5. Disability Credits
A federal tax credit of 16 per cent on $6,279, or $1,005, is available for taxpayers with severe and prolonged mental or physical infirmity. To qualify, a Canadian medical doctor must certify to the impairment on Form T2201. Professionals other than a doctor may attest to the disability. An optometrist can verify sight impairment or an audiologist can certify an individual’s hearing loss. A taxpayer’s physical or mental disability can be confirmed by respectively, an occupational therapist or psychologist. The impairment is considered severe if it restricts the person in their daily living activities. If such things as walking, speaking, feeding or dressing oneself, for example are affected for a continuous period of at least 12 months, then the infirmity satisfies the purposes of the tax credit. The disability tax credit extends to individuals for whom a medical doctor has prescribed therapy at least three times a week or an average of at least 14 hours, as treatment for a disability of a basic activity of their daily living.
6. Carrying Charges
These include a variety of expenses associated with financing charges and investment expenses, such as: • Interest on loans for investment purposes. • Interest charged on the purchase of Canada Savings Bonds through your employer’s payroll deduction plans. • The cost of renting out a safety deposit box. • Fees paid to financial plans and investment advisors.
7. Moving Expenses
If you move within Canada, your moving expenses might be an allowable tax deductible. You must be employed, and your new location must be at least 40 kilometers closer to your place of work. Starting a business would qualify, as would moving away from home to take your first job. If the deductions are greater than earned income, they can be carried forward for one year to realize the full tax benefit. Expenses that can be claimed include hiring movers or renting a van to move yourself, breaking a lease, furniture storage, meals and lodging for you and your family while traveling and legal fees and real estate commissions if you have to sell your home.

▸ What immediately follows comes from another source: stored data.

/-- **Stein step** (per particle `j`): periodic integration by parts of the flux `conj(φ(Z)) e_j u²`
along `Pi.single j k` turns `∫ conj(φ(Z)) e_j (‖k‖² u − 2i ∂_{x_j·k}u) u` into
`‖k‖² ∫ conj(∂φ(Z)) u² − ‖k‖² ∫ conj(∂̄φ(Z)) e_{2m}(x_j) u²`. -/
theorem stein_step {L : ℝ} (hL : 0 < L) (m : Fin 3 → ℤ) {u : Config N → ℝ} (hu : ContDiff ℝ 1 u)
    (hper : IsLatticePeriodic L u) {φ : ℂ → ℂ} (hφ : ContDiff ℝ 1 φ) (j : Fin N) :
    ∫ X in cellN N L, starRingEnd ℂ (φ (densityMode N L m X)) *
        (cellWave L m (X j) * (((‖waveVec L m‖ ^ 2 : ℝ) : ℂ) * ((u X : ℝ) : ℂ) -
          2 * Complex.I * ((fderiv ℝ u X (Pi.single j (waveVec L m)) : ℝ) : ℂ))) * ((u X : ℝ) : ℂ) =
      ((‖waveVec L m‖ ^ 2 : ℝ) : ℂ) *
          (∫ X in cellN N L, starRingEnd ℂ (((fderiv ℝ φ (densityMode N L m X) 1 - Complex.I * fderiv ℝ φ (densityMode N L m X) Complex.I) / 2)) * ((u X ^ 2 : ℝ) : ℂ)) -
        ((‖waveVec L m‖ ^ 2 : ℝ) : ℂ) *
          (∫ X in cellN N L, starRingEnd ℂ (((fderiv ℝ φ (densityMode N L m X) 1 + Complex.I * fderiv ℝ φ (densityMode N L m X) Complex.I) / 2)) *
            cellWave L ((2 : ℕ) • m) (X j) * ((u X ^ 2 : ℝ) : ℂ)) := by
  -- by parts for the flux
  have hG_cd := contDiff_steinFlux (L := L) m hu hφ j
  have hG_per : ∀ (X : Config N) (i : Fin N) (c : Fin 3),
      (fun Y : Config N => starRingEnd ℂ (φ (densityMode N L m Y)) * cellWave L m (Y j) * ((u Y ^ 2 : ℝ) : ℂ))
          (X + Pi.single i (EuclideanSpace.single c L)) =
        (fun Y : Config N => starRingEnd ℂ (φ (densityMode N L m Y)) * cellWave L m (Y j) * ((u Y ^ 2 : ℝ) : ℂ)) X := by
    intro X i c
    simp only [densityMode_periodic hL.ne' m X i c, cellWave_comp_apply_periodic hL.ne' m j X i c, hper X i c]
  have hbp := integral_cellN_fderiv_single_eq_zero_complex hL hG_cd hG_per j (waveVec L m)
  simp_rw [fderiv_steinFlux m hu hφ j] at hbp
  -- pointwise algebra
  have hpt : ∀ X : Config N, starRingEnd ℂ (φ (densityMode N L m X)) *
        (cellWave L m (X j) * (((‖waveVec L m‖ ^ 2 : ℝ) : ℂ) * ((u X : ℝ) : ℂ) -
          2 * Complex.I * ((fderiv ℝ u X (Pi.single j (waveVec L m)) : ℝ) : ℂ))) * ((u X : ℝ) : ℂ) =
      -Complex.I * (starRingEnd ℂ (fderiv ℝ φ (densityMode N L m X)
          (Complex.I * ((‖waveVec L m‖ ^ 2 : ℝ) : ℂ) * cellWave L m (X j))) * cellWave L m (X j) *
          ((u X ^ 2 : ℝ) : ℂ) +
        starRingEnd ℂ (φ (densityMode N L m X)) *
          (Complex.I * ((‖waveVec L m‖ ^ 2 : ℝ) : ℂ) * cellWave L m (X j)) * ((u X ^ 2 : ℝ) : ℂ) +
        starRingEnd ℂ (φ (densityMode N L m X)) * cellWave L m (X j) *
          ((2 * u X * fderiv ℝ u X (Pi.single j (waveVec L m)) : ℝ) : ℂ)) +
      ((‖waveVec L m‖ ^ 2 : ℝ) : ℂ) * (starRingEnd ℂ (((fderiv ℝ φ (densityMode N L m X) 1 - Complex.I * fderiv ℝ φ (densityMode N L m X) Complex.I) / 2)) * ((u X ^ 2 : ℝ) : ℂ)) -
      ((‖waveVec L m‖ ^ 2 : ℝ) : ℂ) * (starRingEnd ℂ (((fderiv ℝ φ (densityMode N L m X) 1 + Complex.I * fderiv ℝ φ (densityMode N L m X) Complex.I) / 2)) *
        cellWave L ((2 : ℕ) • m) (X j) * ((u X ^ 2 : ℝ) : ℂ)) := by
    intro X
    rw [fderiv_apply_eq_wirtinger]
    exact stein_algebra _ _ _ _ _ _ _ _ (conj_cellWave_mul_self L m (X j)) (cellWave_sq L m (X j))
  simp_rw [hpt]
  -- integrability
  have hZc := continuous_densityMode N L m
  have hec : Continuous fun Y : Config N => cellWave L m (Y j) :=
    (contDiff_cellWave L m).continuous.comp (continuous_apply j)
  have he2c : Continuous fun Y : Config N => cellWave L ((2 : ℕ) • m) (Y j) :=
    (contDiff_cellWave L _).continuous.comp (continuous_apply j)
  have huc : Continuous u := hu.continuous
  have hu2c : Continuous fun Y : Config N => ((u Y ^ 2 : ℝ) : ℂ) := Complex.continuous_ofReal.comp (huc.pow 2)
  have hφc : Continuous fun Y : Config N => starRingEnd ℂ (φ (densityMode N L m Y)) :=
    Complex.continuous_conj.comp (hφ.continuous.comp hZc)
  have hG'c : Continuous fun X : Config N => starRingEnd ℂ (fderiv ℝ φ (densityMode N L m X)
          (Complex.I * ((‖waveVec L m‖ ^ 2 : ℝ) : ℂ) * cellWave L m (X j))) * cellWave L m (X j) *
          ((u X ^ 2 : ℝ) : ℂ) +
        starRingEnd ℂ (φ (densityMode N L m X)) *
          (Complex.I * ((‖waveVec L m‖ ^ 2 : ℝ) : ℂ) * cellWave L m (X j)) * ((u X ^ 2 : ℝ) : ℂ) +
        starRingEnd ℂ (φ (densityMode N L m X)) * cellWave L m (X j) *
          ((2 * u X * fderiv ℝ u X (Pi.single j (waveVec L m)) : ℝ) : ℂ) := by
    have hc := (hG_cd.continuous_fderiv one_ne_zero).clm_apply
      (continuous_const : Continuous fun _ : Config N => (Pi.single j (waveVec L m) : Config N))
    simp_rw [fderiv_steinFlux m hu hφ j] at hc
    exact hc
  have hAc : Continuous fun X : Config N =>
      ((‖waveVec L m‖ ^ 2 : ℝ) : ℂ) * (starRingEnd ℂ (((fderiv ℝ φ (densityMode N L m X) 1 - Complex.I * fderiv ℝ φ (densityMode N L m X) Complex.I) / 2)) * ((u X ^ 2 : ℝ) : ℂ)) :=
    continuous_const.mul ((Complex.continuous_conj.comp ((continuous_wirtingerD hφ).comp hZc)).mul hu2c)
  have hBc : Continuous fun X : Config N =>
      ((‖waveVec L m‖ ^ 2 : ℝ) : ℂ) * (starRingEnd ℂ (((fderiv ℝ φ (densityMode N L m X) 1 + Complex.I * fderiv ℝ φ (densityMode N L m X) Complex.I) / 2)) *
        cellWave L ((2 : ℕ) • m) (X j) * ((u X ^ 2 : ℝ) : ℂ)) :=
    continuous_const.mul (((Complex.continuous_conj.comp ((continuous_wirtingerDbar hφ).comp hZc)).mul he2c).mul hu2c)
  have hiG : Integrable (fun X : Config N => -Complex.I * (starRingEnd ℂ (fderiv ℝ φ (densityMode N L m X)
          (Complex.I * ((‖waveVec L m‖ ^ 2 : ℝ) : ℂ) * cellWave L m (X j))) * cellWave L m (X j) *
          ((u X ^ 2 : ℝ) : ℂ) +
        starRingEnd ℂ (φ (densityMode N L m X)) *
          (Complex.I * ((‖waveVec L m‖ ^ 2 : ℝ) : ℂ) * cellWave L m (X j)) * ((u X ^ 2 : ℝ) : ℂ) +
        starRingEnd ℂ (φ (densityMode N L m X)) * cellWave L m (X j) *
          ((2 * u X * fderiv ℝ u X (Pi.single j (waveVec L m)) : ℝ) : ℂ)))
      (volume.restrict (cellN N L)) := (integrableOn_cellN hG'c L).const_mul (-Complex.I)
  have hiA : Integrable (fun X : Config N =>
      ((‖waveVec L m‖ ^ 2 : ℝ) : ℂ) * (starRingEnd ℂ (((fderiv ℝ φ (densityMode N L m X) 1 - Complex.I * fderiv ℝ φ (densityMode N L m X) Complex.I) / 2)) * ((u X ^ 2 : ℝ) : ℂ)))
      (volume.restrict (cellN N L)) := integrableOn_cellN hAc L
  have hiB : Integrable (fun X : Config N =>
      ((‖waveVec L m‖ ^ 2 : ℝ) : ℂ) * (starRingEnd ℂ (((fderiv ℝ φ (densityMode N L m X) 1 + Complex.I * fderiv ℝ φ (densityMode N L m X) Complex.I) / 2)) *
        cellWave L ((2 : ℕ) • m) (X j) * ((u X ^ 2 : ℝ) : ℂ))) (volume.restrict (cellN N L)) :=
    integrableOn_cellN hBc L
  have hiF : Integrable (fun X : Config N => -Complex.I * (starRingEnd ℂ (fderiv ℝ φ (densityMode N L m X)
          (Complex.I * ((‖waveVec L m‖ ^ 2 : ℝ) : ℂ) * cellWave L m (X j))) * cellWave L m (X j) *
          ((u X ^ 2 : ℝ) : ℂ) +
        starRingEnd ℂ (φ (densityMode N L m X)) *
          (Complex.I * ((‖waveVec L m‖ ^ 2 : ℝ) : ℂ) * cellWave L m (X j)) * ((u X ^ 2 : ℝ) : ℂ) +
        starRingEnd ℂ (φ (densityMode N L m X)) * cellWave L m (X j) *
          ((2 * u X * fderiv ℝ u X (Pi.single j (waveVec L m)) : ℝ) : ℂ)) +
      ((‖waveVec L m‖ ^ 2 : ℝ) : ℂ) * (starRingEnd ℂ (((fderiv ℝ φ (densityMode N L m X) 1 - Complex.I * fderiv ℝ φ (densityMode N L m X) Complex.I) / 2)) * ((u X ^ 2 : ℝ) : ℂ)))
      (volume.restrict (cellN N L)) := hiG.add hiA
  rw [integral_sub hiF hiB, integral_add hiG hiA, integral_const_mul, hbp, mul_zero, zero_add,
    integral_const_mul, integral_const_mul]

end Stein

end Summit.AtomisticToContinuum.BoseEinsteinCondensation.Cruxes.InfraredMinimumUncertainty.FisherGaussianDensityMode

end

8. Self-employment Expenses
If you are using your house as part of your business - a home office for example - you can claim a deduction for that part of the home that is used to conduct business activities. If you are a homeowner you can claim a portion of your mortgage interest, property taxes and capital cost allowance. If you are a renter you can claim a portion of your monthly rent. You can include in your deduction a share of the utilities, insurance or home maintenance allotted to the area of the house set aside for business use. For each of these expenses you can claim a percentage equal to the percentage of your home that is reserved for business. t use these items to create a loss that could be deducted against other sources of income, however. Of course, any expenses solely related to the business, such as supplies, travel and client entertainment, are fully deductible. CRA forms T2124 and T2032 contain a guide entitled "Calculation of Business-Use-of-Home Expenses" that will help you calculate your allowable claim.